* **YOUR ASSIGNMENT**: The line containing "rotor rung: FIN" marks the end, so write out exactly every line from the top of the entries below through that one.

* **DATA RECORDS**:
┄┄┄┄┄┄
import Summits.HubbardSuperconductivity.HubbardSuperconductivity.Theorems.AnisotropyChordTransferFibre3FinX3Eval

/-!
# Route `AnisotropyChord` / H0 rotor rung: FIN per-`L` GM₃ (X5), `L = 30` — rows `N₁` / D / side-condition cell facts, part `p25`

Kernel facts (`decide +kernel`) for cert cells 70, 71 of the per-`L` grid of `L = 30`: `xbnCellAny2` (row `N₁` on XB2 point wedges recomputed in the kernel, exporting the literal brackets `nt ⊇ T⁺ − 3λ₂` and `tb ⊇ T⁺·D`), `xdCellAnyN0` (row D, reads `nt`), `sdCellAnyZN` (side condition, reads `nt`); evaluators `…FinX3Eval` / `…FinX5Eval`; constants from the compiled design probe (x3probe/x3plan, margins c ×0.985, b ×1.03, aD ×1.03); assembled in `…FinX5GM3Thirty`.
Prover seat `hubbard-h0-rotor-p3` g8; helper for piece A = stmt-HubbardSuperconductivity-23918 of rung 19089 (`--supports`, helper class).
WHAT THIS IS NOT: nothing here proves superconductivity in the Hubbard model (rotor TARGET as worded stays FALSE, g15 verdict); kernel facts for the FIN certificate of ONE conditional reduction.  Tree imports only; zero data; standard axioms.
-/

set_option linter.dupNamespace false
set_option autoImplicit false

namespace Summit.HubbardSuperconductivity.HubbardSuperconductivity.Theorems.AnisotropyChord.Transfer.Fibre3

namespace FinXD

open FinXB FinCell Hole2

set_option maxHeartbeats 4000000 in
/-- row `N₁` of cell 70 of `L = 30` (`c = 61/100`), exporting `nt`, `tb`. [folklore] -/
theorem xn30_70 : xbnCellAny2 30 (49/50 : ℚ) 326273952173845 334430800978192 (61/100 : ℚ) ((-1305112761610 : ℤ), (2403169001725 : ℤ)) ((977510769505430 : ℤ), (1005701546190796 : ℤ)) = true := by decide +kernel

set_option maxHeartbeats 4000000 in
/-- row D of cell 70 of `L = 30` (`aD = 21/250`). [folklore] -/
theorem xd30_70 : xdCellAnyN0 30 (49/50 : ℚ) 326273952173845 334430800978192 (21/250 : ℚ) ((-1305112761610 : ℤ), (2403169001725 : ℤ)) = true := by decide +kernel

set_option maxHeartbeats 4000000 in
/-- side condition of cell 70 of `L = 30` (`c, b = 61/100, aD`). [folklore] -/
theorem sd30_70 : sdCellAnyZN 30 (49/50 : ℚ) 100 326273952173845 334430800978192 ((61/100 : ℚ), (61 : ℕ), (21/250 : ℚ)) ((-1305112761610 : ℤ), (2403169001725 : ℤ)) = true := by decide +kernel

set_option maxHeartbeats 4000000 in
/-- row `N₁` of cell 71 of `L = 30` (`c = 61/100`), exporting `nt`, `tb`. [folklore] -/
theorem xn30_71 : xbnCellAny2 30 (49/50 : ℚ) 334430800978192 342791571002647 (61/100 : ℚ) ((-1260475628031 : ℤ), (2439299731254 : ℤ)) ((1002025803695688 : ℤ), (1030820136350052 : ℤ)) = true := by decide +kernel

set_option maxHeartbeats 4000000 in
/-- row D of cell 71 of `L = 30` (`aD = 83/1000`). [folklore] -/
theorem xd30_71 : xdCellAnyN0 30 (49/50 : ℚ) 334430800978192 342791571002647 (83/1000 : ℚ) ((-1260475628031 : ℤ), (2439299731254 : ℤ)) = true := by decide +kernel

set_option maxHeartbeats 4000000 in
/-- side condition of cell 71 of `L = 30` (`c, b = 61/100, aD`). [folklore] -/
theorem sd30_71 : sdCellAnyZN 30 (49/50 : ℚ) 100 334430800978192 342791571002647 ((61/100 : ℚ), (61 : ℕ), (83/1000 : ℚ)) ((-1260475628031 : ℤ), (2439299731254 : ℤ)) = true := by decide +kernel

end FinXD

end Summit.HubbardSuperconductivity.HubbardSuperconductivity.Theorems.AnisotropyChord.Transfer.Fibre3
┄┄┄┄┄┄
* **TASK OUTPUT**:
import Summits.HubbardSuperconductivity.HubbardSuperconductivity.Theorems.AnisotropyChordTransferFibre3FinX3Eval

/-!
# Route `AnisotropyChord` / H0 rotor rung: FIN per-`L` GM₃ (X5), `L = 30` — rows `N₁` / D / side-condition cell facts, part `p25`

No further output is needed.